We thought that was the hard part done. Travelling light-headed and light-hearted, we’d no headtorches, of course. But now began hours of slow sliding, ankle-twisting, prickly bush grabbing, tumbling, bum-sliding descent of the exceedingly loose path at the side of the scree. We kept stopping to gather ourselves together, share our bruises and complaints, reassure ourselves that we were losing more height than skin and that, yes, we thought it went this way. When we reached woods we noticed shadows. A full moon had risen. Tired, we tripped over tree roots and sweating, we snaked through bushes on the white trail that twisted on and on. None too soon houses appeared on each side, a slide down onto a roadway, a bridge,
a barrier and, finally the tarmac road of Finestrat. But our car was up the road. Up!

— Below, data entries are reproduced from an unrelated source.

import Summits.CriticalPhenomena.PercolationContinuityZ3.Theorems.Transplant.FKConnectivityAllQPat3CutMarked
import Summits.CriticalPhenomena.PercolationContinuityZ3.Theorems.Transplant.FKConnectivityAllQPat3FastCheck
import HarnessLib

/-!
# Connectivity correlation inequalities for `φ_{w,q}`, every `q > 0` — THEOREM 3C DATA, the MARKED 1-CUT for `starXTab`
# (0 products, denominator 1; unconditional)

Theorems + data file (`--supports stmt-CriticalPhenomena-4575`), census lane `prim-bschramm-census` (gen 36) of the post-continuity programme (LANE 2 bschramm, FK sub-lane);
builds on p205010 (kernel theorem, internal audit signed; external expert review pending).
No named facts, no sorries; standard axioms (`decide +kernel` only).  **`FK.cutSStar_level_nonneg`**: when the mark `s` is a cut
vertex separating the marks `x` and `y`, `starXTab` is levelwise nonnegative on `(x, y, s)` — any graphs on the two sides.
[cite: AyyerLinussonRavichandran2025, §7 eq. (13)–(15) (p. 22)] [cite: Grimmett2006, §3.8 (pp. 61–62)]
-/

noncomputable section

namespace Summit.CriticalPhenomena.PercolationContinuityZ3.Theorems

namespace FK

open SimpleGraph Literature.Probability.LatticeModels Literature.Probability.Percolation

section Data

/- Sequential elaboration of the kernel evaluations (memory on the smaller farm nodes). -/
set_option Elab.async false

open scoped Classical

variable {V : Type*} [Fintype V]

/-- The 0 products of the MARKED-1-CUT certificate for the target `starXTab` (denominator `1`; bit indicators on both sides). [folklore] -/
def prodsCutSStar : List Prod3 :=
  []

/-- The symmetrised target function (MARKED-1-CUT join, third pair ignored). [folklore] -/
abbrev tauCutSStar : ℕ → Pat3 → Pat3 → Pat3 → Pat3 → Pat3 → Pat3 → ℤ := target3SymF joinS3 corrR3 starXTab

/-- The shifts are at most `0`. [folklore] -/
theorem cutSStar_shift : (prodsCutSStar.all fun p => decide (p.shift ≤ 0)) = true := by decide +kernel

/-- Pair `(all, all)` of the CutSStar certificate check (kernel evaluation). [folklore] -/
theorem cutSStar_pair_all_all : loop1G tauCutSStar 8 1 0 (prodsCutSStar.filter fun p => suppAt p.gK Pat3.all Pat3.all) Pat3.all Pat3.all = true := by
  decide +kernel

/-- Pair `(all, xy_s)` of the CutSStar certificate check (kernel evaluation). [folklore] -/
theorem cutSStar_pair_all_xy_s : loop1G tauCutSStar 8 1 0 (prodsCutSStar.filter fun p => suppAt p.gK Pat3.all Pat3.xy_s) Pat3.all Pat3.xy_s = true := by
  decide +kernel

/-- Pair `(all, xs_y)` of the CutSStar certificate check (kernel evaluation). [folklore] -/
theorem cutSStar_pair_all_xs_y : loop1G tauCutSStar 8 1 0 (prodsCutSStar.filter fun p => suppAt p.gK Pat3.all Pat3.xs_y) Pat3.all Pat3.xs_y = true := by
  decide +kernel

/-- Pair `(all, ys_x)` of the CutSStar certificate check (kernel evaluation). [folklore] -/
theorem cutSStar_pair_all_ys_x : loop1G tauCutSStar 8 1 0 (prodsCutSStar.filter fun p => suppAt p.gK Pat3.all Pat3.ys_x) Pat3.all Pat3.ys_x = true := by
  decide +kernel

/-- Pair `(all, sep)` of the CutSStar certificate check (kernel evaluation). [folklore] -/
theorem cutSStar_pair_all_sep : loop1G tauCutSStar 8 1 0 (prodsCutSStar.filter fun p => suppAt p.gK Pat3.all Pat3.sep) Pat3.all Pat3.sep = true := by
  decide +kernel

/-- Pair `(xy_s, all)` of the CutSStar certificate check (kernel evaluation). [folklore] -/
theorem cutSStar_pair_xy_s_all : loop1G tauCutSStar 8 1 0 (prodsCutSStar.filter fun p => suppAt p.gK Pat3.xy_s Pat3.all) Pat3.xy_s Pat3.all = true := by
  decide +kernel

/-- Pair `(xy_s, xy_s)` of the CutSStar certificate check (kernel evaluation). [folklore] -/
theorem cutSStar_pair_xy_s_xy_s : loop1G tauCutSStar 8 1 0 (prodsCutSStar.filter fun p => suppAt p.gK Pat3.xy_s Pat3.xy_s) Pat3.xy_s Pat3.xy_s = true := by
  decide +kernel

/-- Pair `(xy_s, xs_y)` of the CutSStar certificate check (kernel evaluation). [folklore] -/
theorem cutSStar_pair_xy_s_xs_y : loop1G tauCutSStar 8 1 0 (prodsCutSStar.filter fun p => suppAt p.gK Pat3.xy_s Pat3.xs_y) Pat3.xy_s Pat3.xs_y = true := by
  decide +kernel

/-- Pair `(xy_s, ys_x)` of the CutSStar certificate check (kernel evaluation). [folklore] -/
theorem cutSStar_pair_xy_s_ys_x : loop1G tauCutSStar 8 1 0 (prodsCutSStar.filter fun p => suppAt p.gK Pat3.xy_s Pat3.ys_x) Pat3.xy_s Pat3.ys_x = true := by
  decide +kernel

/-- Pair `(xy_s, sep)` of the CutSStar certificate check (kernel evaluation). [folklore] -/
theorem cutSStar_pair_xy_s_sep : loop1G tauCutSStar 8 1 0 (prodsCutSStar.filter fun p => suppAt p.gK Pat3.xy_s Pat3.sep) Pat3.xy_s Pat3.sep = true := by
  decide +kernel

/-- Pair `(xs_y, all)` of the CutSStar certificate check (kernel evaluation). [folklore] -/
theorem cutSStar_pair_xs_y_all : loop1G tauCutSStar 8 1 0 (prodsCutSStar.filter fun p => suppAt p.gK Pat3.xs_y Pat3.all) Pat3.xs_y Pat3.all = true := by
  decide +kernel

/-- Pair `(xs_y, xy_s)` of the CutSStar certificate check (kernel evaluation). [folklore] -/
theorem cutSStar_pair_xs_y_xy_s : loop1G tauCutSStar 8 1 0 (prodsCutSStar.filter fun p => suppAt p.gK Pat3.xs_y Pat3.xy_s) Pat3.xs_y Pat3.xy_s = true := by
  decide +kernel

/-- Pair `(xs_y, xs_y)` of the CutSStar certificate check (kernel evaluation). [folklore] -/
theorem cutSStar_pair_xs_y_xs_y : loop1G tauCutSStar 8 1 0 (prodsCutSStar.filter fun p => suppAt p.gK Pat3.xs_y Pat3.xs_y) Pat3.xs_y Pat3.xs_y = true := by
  decide +kernel

/-- Pair `(xs_y, ys_x)` of the CutSStar certificate check (kernel evaluation). [folklore] -/
theorem cutSStar_pair_xs_y_ys_x : loop1G tauCutSStar 8 1 0 (prodsCutSStar.filter fun p => suppAt p.gK Pat3.xs_y Pat3.ys_x) Pat3.xs_y Pat3.ys_x = true := by
  decide +kernel

/-- Pair `(xs_y, sep)` of the CutSStar certificate check (kernel evaluation). [folklore] -/
theorem cutSStar_pair_xs_y_sep : loop1G tauCutSStar 8 1 0 (prodsCutSStar.filter fun p => suppAt p.gK Pat3.xs_y Pat3.sep) Pat3.xs_y Pat3.sep = true := by
  decide +kernel

/-- Pair `(ys_x, all)` of the CutSStar certificate check (kernel evaluation). [folklore] -/
theorem cutSStar_pair_ys_x_all : loop1G tauCutSStar 8 1 0 (prodsCutSStar.filter fun p => suppAt p.gK Pat3.ys_x Pat3.all) Pat3.ys_x Pat3.all = true := by
  decide +kernel

/-- Pair `(ys_x, xy_s)` of the CutSStar certificate check (kernel evaluation). [folklore] -/
theorem cutSStar_pair_ys_x_xy_s : loop1G tauCutSStar 8 1 0 (prodsCutSStar.filter fun p => suppAt p.gK Pat3.ys_x Pat3.xy_s) Pat3.ys_x Pat3.xy_s = true := by
  decide +kernel

/-- Pair `(ys_x, xs_y)` of the CutSStar certificate check (kernel evaluation). [folklore] -/
theorem cutSStar_pair_ys_x_xs_y : loop1G tauCutSStar 8 1 0 (prodsCutSStar.filter fun p => suppAt p.gK Pat3.ys_x Pat3.xs_y) Pat3.ys_x Pat3.xs_y = true := by
  decide +kernel

/-- Pair `(ys_x, ys_x)` of the CutSStar certificate check (kernel evaluation). [folklore] -/
theorem cutSStar_pair_ys_x_ys_x : loop1G tauCutSStar 8 1 0 (prodsCutSStar.filter fun p => suppAt p.gK Pat3.ys_x Pat3.ys_x) Pat3.ys_x Pat3.ys_x = true := by
  decide +kernel

/-- Pair `(ys_x, sep)` of the CutSStar certificate check (kernel evaluation). [folklore] -/
theorem cutSStar_pair_ys_x_sep : loop1G tauCutSStar 8 1 0 (prodsCutSStar.filter fun p => suppAt p.gK Pat3.ys_x Pat3.sep) Pat3.ys_x Pat3.sep = true := by
  decide +kernel

/-- Pair `(sep, all)` of the CutSStar certificate check (kernel evaluation). [folklore] -/
theorem cutSStar_pair_sep_all : loop1G tauCutSStar 8 1 0 (prodsCutSStar.filter fun p => suppAt p.gK Pat3.sep Pat3.all) Pat3.sep Pat3.all = true := by
  decide +kernel

/-- Pair `(sep, xy_s)` of the CutSStar certificate check (kernel evaluation). [folklore] -/
theorem cutSStar_pair_sep_xy_s : loop1G tauCutSStar 8 1 0 (prodsCutSStar.filter fun p => suppAt p.gK Pat3.sep Pat3.xy_s) Pat3.sep Pat3.xy_s = true := by
  decide +kernel

/-- Pair `(sep, xs_y)` of the CutSStar certificate check (kernel evaluation). [folklore] -/
theorem cutSStar_pair_sep_xs_y : loop1G tauCutSStar 8 1 0 (prodsCutSStar.filter fun p => suppAt p.gK Pat3.sep Pat3.xs_y) Pat3.sep Pat3.xs_y = true := by
  decide +kernel

/-- Pair `(sep, ys_x)` of the CutSStar certificate check (kernel evaluation). [folklore] -/
theorem cutSStar_pair_sep_ys_x : loop1G tauCutSStar 8 1 0 (prodsCutSStar.filter fun p => suppAt p.gK Pat3.sep Pat3.ys_x) Pat3.sep Pat3.ys_x = true := by
  decide +kernel

/-- Pair `(sep, sep)` of the CutSStar certificate check (kernel evaluation). [folklore] -/
theorem cutSStar_pair_sep_sep : loop1G tauCutSStar 8 1 0 (prodsCutSStar.filter fun p => suppAt p.gK Pat3.sep Pat3.sep) Pat3.sep Pat3.sep = true := by
  decide +kernel

/-- **The symmetrised certificate family.** [folklore] -/
theorem cutSStar_cert (d : ℕ) (P1 Q1 P2 Q2 P3 Q3 : Pat3) :
    8 * ∑ j : Fin prodsCutSStar.length, ((prodsCutSStar.get j).lam : ℤ) * (prodsCutSStar.get j).tensor d P1 Q1 P2 Q2 P3 Q3 ≤
      (1 : ℕ) * target3Sym joinS3 corrR3 starXTab d P1 Q1 P2 Q2 P3 Q3 :=
  symCert_of_pairs corrR3_le_two 1 0 cutSStar_shift (fun PK QK => by
    cases PK <;> cases QK
    exacts [cutSStar_pair_all_all, cutSStar_pair_all_xy_s, cutSStar_pair_all_xs_y, cutSStar_pair_all_ys_x, cutSStar_pair_all_sep,
      cutSStar_pair_xy_s_all, cutSStar_pair_xy_s_xy_s, cutSStar_pair_xy_s_xs_y, cutSStar_pair_xy_s_ys_x, cutSStar_pair_xy_s_sep,
      cutSStar_pair_xs_y_all, cutSStar_pair_xs_y_xy_s, cutSStar_pair_xs_y_xs_y, cutSStar_pair_xs_y_ys_x, cutSStar_pair_xs_y_sep,
      cutSStar_pair_ys_x_all, cutSStar_pair_ys_x_xy_s, cutSStar_pair_ys_x_xs_y, cutSStar_pair_ys_x_ys_x, cutSStar_pair_ys_x_sep,
      cutSStar_pair_sep_all, cutSStar_pair_sep_xy_s, cutSStar_pair_sep_xs_y, cutSStar_pair_sep_ys_x, cutSStar_pair_sep_sep]) d P1 Q1 P2 Q2 P3 Q3

/-- **THEOREM SP when a mark separates the other two (census g32 §4 `c1_u··`, kernel, UNCONDITIONAL):** if `G = A ∪ B` with
`A, B` edge-disjoint, meeting in the single vertex `s` (a mark), and the other marks `x ∈ A`, `y ∈ B` lie off the other side,
then `0 ≤ 1 · lev2 G x y s starXTab λ` at every level `λ` — for ARBITRARY `A`, `B`. [cite: AyyerLinussonRavichandran2025, §7 (p. 22)] -/
theorem cutSStar_level_nonneg {E₁ E₂ : Finset (Sym2 V)} {V₁ V₂ : Set V} {x y s : V}
    (hd : Disjoint E₁ E₂) (h₁ : ∀ e ∈ (↑E₁ : Set (Sym2 V)), ∀ z ∈ e, z ∈ V₁)
    (h₂ : ∀ e ∈ (↑E₂ : Set (Sym2 V)), ∀ z ∈ e, z ∈ V₂) (hS : V₁ ∩ V₂ ⊆ ({s} : Set V)) (hxV : x ∉ V₂)
    (hyV : y ∉ V₁) (hxs : x ≠ s) (hys : y ≠ s) (hxy : x ≠ y)
    (lam : ℕ) : 0 ≤ ((1 : ℕ) : ℤ) * lev2 (E₁ ∪ E₂) x y s starXTab lam := by
  refine cutS_level_nonneg_of_symCert hd h₁ h₂ hS hxV hyV hxs hys hxy starXTab 1 Finset.univ
    (fun j => prodsCutSStar.get j) cutSStar_cert (fun j _ μ => ?_) lam
  exact (Fin.elim0 j)

end Data

end FK

end Summit.CriticalPhenomena.PercolationContinuityZ3.Theorems

end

At this point I was in such a state of exhaustion that I could barely speak. Looking back on it, I think it was a kind of ‘rescue collapse’ at the relief from having carried the responsibility, in my mind, and its suppressed tension of getting us off the mountain suddenly released at meeting the road. Gill and Pat heroically went uphill for the car and reassured the caring community in Sella. (In those days we left our mobile phones in the car.) Gilly had been cooking a spag bol for us at 8pm and it was now 11pm. She had rung Terry Lee and he was preparing to come on a search with one of his visiting sons. I was left in a heap by the road to ponder again the shared resources of climbing as a three and those enigmatic
words of the Third Man, Harold Drasdo.